Segment Start: INPUT

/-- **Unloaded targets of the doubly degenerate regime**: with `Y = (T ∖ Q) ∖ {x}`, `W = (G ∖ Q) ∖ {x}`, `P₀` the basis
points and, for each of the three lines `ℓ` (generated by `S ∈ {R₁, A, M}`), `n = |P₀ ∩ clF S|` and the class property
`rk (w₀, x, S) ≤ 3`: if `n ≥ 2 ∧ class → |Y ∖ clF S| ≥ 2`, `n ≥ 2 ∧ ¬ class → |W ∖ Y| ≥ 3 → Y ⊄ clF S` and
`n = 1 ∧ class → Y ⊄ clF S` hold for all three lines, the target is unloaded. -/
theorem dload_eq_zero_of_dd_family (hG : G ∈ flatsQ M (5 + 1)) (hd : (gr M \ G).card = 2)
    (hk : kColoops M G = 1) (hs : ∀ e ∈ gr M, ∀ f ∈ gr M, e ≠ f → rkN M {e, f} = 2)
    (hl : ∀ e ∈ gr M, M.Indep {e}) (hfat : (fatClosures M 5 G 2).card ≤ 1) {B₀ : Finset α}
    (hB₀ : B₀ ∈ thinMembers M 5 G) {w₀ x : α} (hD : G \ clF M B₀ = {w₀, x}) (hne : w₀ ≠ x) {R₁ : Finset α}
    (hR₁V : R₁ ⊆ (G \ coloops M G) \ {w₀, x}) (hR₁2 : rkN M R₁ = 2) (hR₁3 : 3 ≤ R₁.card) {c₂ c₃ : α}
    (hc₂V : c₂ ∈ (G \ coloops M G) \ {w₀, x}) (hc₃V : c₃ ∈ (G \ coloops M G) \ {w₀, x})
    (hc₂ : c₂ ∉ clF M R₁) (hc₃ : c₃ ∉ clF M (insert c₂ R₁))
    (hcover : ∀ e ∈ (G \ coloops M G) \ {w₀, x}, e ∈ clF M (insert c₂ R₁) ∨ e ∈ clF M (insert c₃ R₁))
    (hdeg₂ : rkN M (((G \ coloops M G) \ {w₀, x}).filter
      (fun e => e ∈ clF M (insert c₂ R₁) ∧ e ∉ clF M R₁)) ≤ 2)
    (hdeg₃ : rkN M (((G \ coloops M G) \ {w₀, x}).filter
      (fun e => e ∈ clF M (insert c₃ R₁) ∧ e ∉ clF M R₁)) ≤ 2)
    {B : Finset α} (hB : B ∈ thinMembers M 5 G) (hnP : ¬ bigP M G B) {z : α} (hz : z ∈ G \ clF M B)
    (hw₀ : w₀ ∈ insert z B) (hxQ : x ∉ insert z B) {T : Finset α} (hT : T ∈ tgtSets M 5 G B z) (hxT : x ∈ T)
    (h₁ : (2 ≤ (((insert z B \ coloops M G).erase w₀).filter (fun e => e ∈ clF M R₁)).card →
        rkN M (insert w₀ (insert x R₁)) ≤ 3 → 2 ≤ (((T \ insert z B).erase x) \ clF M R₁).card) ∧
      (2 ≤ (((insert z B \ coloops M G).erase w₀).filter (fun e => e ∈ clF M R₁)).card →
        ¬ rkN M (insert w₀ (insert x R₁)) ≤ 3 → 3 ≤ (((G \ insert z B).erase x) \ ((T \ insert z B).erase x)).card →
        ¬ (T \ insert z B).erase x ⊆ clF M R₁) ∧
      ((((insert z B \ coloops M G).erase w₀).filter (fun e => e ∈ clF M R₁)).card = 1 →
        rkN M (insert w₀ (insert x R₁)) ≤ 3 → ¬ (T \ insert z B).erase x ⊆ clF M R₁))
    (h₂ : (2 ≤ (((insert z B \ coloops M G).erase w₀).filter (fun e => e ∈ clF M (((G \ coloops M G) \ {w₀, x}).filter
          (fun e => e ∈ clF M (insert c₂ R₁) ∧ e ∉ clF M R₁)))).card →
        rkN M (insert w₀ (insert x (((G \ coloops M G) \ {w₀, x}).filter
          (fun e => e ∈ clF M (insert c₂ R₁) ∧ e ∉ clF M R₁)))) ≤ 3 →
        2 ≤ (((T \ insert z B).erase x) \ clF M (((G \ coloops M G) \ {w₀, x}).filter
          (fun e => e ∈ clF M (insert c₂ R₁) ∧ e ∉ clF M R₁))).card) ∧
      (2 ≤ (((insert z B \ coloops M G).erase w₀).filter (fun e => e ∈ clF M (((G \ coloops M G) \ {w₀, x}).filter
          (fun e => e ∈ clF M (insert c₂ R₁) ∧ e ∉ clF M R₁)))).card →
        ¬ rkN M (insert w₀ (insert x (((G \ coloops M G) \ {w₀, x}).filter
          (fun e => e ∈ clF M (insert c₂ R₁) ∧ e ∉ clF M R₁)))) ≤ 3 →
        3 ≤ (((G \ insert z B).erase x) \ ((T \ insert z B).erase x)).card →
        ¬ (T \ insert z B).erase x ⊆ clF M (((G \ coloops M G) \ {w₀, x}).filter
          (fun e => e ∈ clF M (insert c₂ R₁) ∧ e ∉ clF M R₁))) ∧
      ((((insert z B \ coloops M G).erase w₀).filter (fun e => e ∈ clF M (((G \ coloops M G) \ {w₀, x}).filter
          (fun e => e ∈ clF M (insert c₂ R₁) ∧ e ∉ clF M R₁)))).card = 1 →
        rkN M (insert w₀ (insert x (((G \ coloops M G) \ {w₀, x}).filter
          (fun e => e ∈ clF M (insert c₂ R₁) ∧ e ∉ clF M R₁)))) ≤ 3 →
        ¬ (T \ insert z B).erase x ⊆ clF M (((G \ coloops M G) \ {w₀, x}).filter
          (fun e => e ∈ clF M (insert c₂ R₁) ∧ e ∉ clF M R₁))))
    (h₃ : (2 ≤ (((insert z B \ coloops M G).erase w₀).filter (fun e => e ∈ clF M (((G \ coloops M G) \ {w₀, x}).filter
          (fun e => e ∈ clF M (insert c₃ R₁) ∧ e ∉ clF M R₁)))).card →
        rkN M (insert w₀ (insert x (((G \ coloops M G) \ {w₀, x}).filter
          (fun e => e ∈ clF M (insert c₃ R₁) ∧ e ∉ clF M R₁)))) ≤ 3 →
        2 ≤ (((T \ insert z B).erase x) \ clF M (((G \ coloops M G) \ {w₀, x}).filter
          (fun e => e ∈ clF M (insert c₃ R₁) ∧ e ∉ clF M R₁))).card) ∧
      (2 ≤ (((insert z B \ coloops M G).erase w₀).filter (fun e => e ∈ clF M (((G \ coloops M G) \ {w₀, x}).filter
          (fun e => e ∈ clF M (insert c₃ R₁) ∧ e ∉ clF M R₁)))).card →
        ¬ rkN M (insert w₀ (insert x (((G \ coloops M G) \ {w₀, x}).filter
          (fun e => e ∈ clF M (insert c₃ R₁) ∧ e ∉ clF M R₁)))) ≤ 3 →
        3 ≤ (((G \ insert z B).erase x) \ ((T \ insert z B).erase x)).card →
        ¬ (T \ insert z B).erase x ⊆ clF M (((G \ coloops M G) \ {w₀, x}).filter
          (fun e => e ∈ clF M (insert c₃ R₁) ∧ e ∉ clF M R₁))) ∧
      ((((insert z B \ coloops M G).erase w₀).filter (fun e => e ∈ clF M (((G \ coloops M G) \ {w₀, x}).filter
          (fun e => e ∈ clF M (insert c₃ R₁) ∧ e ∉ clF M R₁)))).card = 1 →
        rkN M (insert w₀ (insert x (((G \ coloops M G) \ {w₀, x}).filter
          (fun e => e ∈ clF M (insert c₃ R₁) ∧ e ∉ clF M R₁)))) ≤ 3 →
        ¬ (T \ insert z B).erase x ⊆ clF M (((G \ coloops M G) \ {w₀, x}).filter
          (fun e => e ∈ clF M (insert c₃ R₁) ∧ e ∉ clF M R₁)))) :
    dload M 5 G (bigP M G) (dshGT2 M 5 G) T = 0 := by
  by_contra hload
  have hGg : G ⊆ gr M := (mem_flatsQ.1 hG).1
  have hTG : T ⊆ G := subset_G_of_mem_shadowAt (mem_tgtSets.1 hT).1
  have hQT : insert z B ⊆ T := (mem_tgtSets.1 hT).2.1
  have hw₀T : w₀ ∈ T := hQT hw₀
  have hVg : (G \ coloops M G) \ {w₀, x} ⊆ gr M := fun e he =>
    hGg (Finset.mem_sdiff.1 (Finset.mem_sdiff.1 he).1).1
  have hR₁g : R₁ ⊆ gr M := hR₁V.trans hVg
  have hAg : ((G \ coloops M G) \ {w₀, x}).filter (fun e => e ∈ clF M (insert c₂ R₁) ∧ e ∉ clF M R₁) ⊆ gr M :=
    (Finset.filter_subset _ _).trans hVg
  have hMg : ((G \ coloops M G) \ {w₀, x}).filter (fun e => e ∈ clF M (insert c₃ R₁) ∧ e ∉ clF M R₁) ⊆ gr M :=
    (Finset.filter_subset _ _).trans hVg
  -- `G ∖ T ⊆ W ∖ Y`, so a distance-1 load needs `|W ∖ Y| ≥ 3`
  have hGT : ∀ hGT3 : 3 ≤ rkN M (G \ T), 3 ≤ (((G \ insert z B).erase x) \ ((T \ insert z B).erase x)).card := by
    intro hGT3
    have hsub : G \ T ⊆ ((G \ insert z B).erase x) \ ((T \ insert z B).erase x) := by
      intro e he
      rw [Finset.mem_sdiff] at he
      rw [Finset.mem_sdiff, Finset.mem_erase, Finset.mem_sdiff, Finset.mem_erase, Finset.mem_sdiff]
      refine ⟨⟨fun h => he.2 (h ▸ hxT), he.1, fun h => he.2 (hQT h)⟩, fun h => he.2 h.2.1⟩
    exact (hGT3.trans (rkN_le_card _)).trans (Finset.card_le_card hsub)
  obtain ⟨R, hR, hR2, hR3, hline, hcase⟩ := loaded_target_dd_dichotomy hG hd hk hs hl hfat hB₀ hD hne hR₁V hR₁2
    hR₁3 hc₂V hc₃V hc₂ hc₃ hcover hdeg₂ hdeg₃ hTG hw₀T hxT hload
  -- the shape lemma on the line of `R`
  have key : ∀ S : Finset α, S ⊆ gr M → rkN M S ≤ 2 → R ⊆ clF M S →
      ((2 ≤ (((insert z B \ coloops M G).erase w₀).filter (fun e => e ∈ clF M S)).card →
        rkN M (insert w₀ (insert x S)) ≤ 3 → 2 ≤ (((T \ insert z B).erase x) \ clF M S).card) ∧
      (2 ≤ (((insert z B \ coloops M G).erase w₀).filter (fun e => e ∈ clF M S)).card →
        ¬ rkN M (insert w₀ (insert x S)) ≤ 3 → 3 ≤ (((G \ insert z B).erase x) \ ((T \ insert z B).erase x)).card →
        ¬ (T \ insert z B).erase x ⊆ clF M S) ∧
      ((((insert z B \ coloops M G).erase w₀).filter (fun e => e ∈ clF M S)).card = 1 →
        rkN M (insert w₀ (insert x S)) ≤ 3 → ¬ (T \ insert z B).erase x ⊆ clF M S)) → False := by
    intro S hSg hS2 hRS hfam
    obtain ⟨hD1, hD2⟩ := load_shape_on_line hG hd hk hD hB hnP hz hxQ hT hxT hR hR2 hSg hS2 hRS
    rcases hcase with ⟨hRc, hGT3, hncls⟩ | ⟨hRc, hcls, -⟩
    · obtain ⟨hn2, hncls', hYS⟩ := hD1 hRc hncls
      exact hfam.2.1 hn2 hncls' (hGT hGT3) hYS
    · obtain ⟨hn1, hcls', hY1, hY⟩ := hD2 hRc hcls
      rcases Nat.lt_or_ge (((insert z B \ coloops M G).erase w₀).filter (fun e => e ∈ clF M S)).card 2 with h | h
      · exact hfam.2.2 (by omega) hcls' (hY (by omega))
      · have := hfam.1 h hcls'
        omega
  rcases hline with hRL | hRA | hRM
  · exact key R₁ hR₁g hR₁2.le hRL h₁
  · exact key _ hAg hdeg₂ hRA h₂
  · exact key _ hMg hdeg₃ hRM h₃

Segment End: INPUT

TASK INSTRUCTIONS: Everything from the line with "rkN M (insert w₀ (insert x S)) ≤ 3 → 2" through the line with "S)).card = 1 →" in the listing above must be retyped exactly, with nothing added.

TASK OUTPUT:
        rkN M (insert w₀ (insert x S)) ≤ 3 → 2 ≤ (((T \ insert z B).erase x) \ clF M S).card) ∧
      (2 ≤ (((insert z B \ coloops M G).erase w₀).filter (fun e => e ∈ clF M S)).card →
        ¬ rkN M (insert w₀ (insert x S)) ≤ 3 → 3 ≤ (((G \ insert z B).erase x) \ ((T \ insert z B).erase x)).card →
        ¬ (T \ insert z B).erase x ⊆ clF M S) ∧
      ((((insert z B \ coloops M G).erase w₀).filter (fun e => e ∈ clF M S)).card = 1 →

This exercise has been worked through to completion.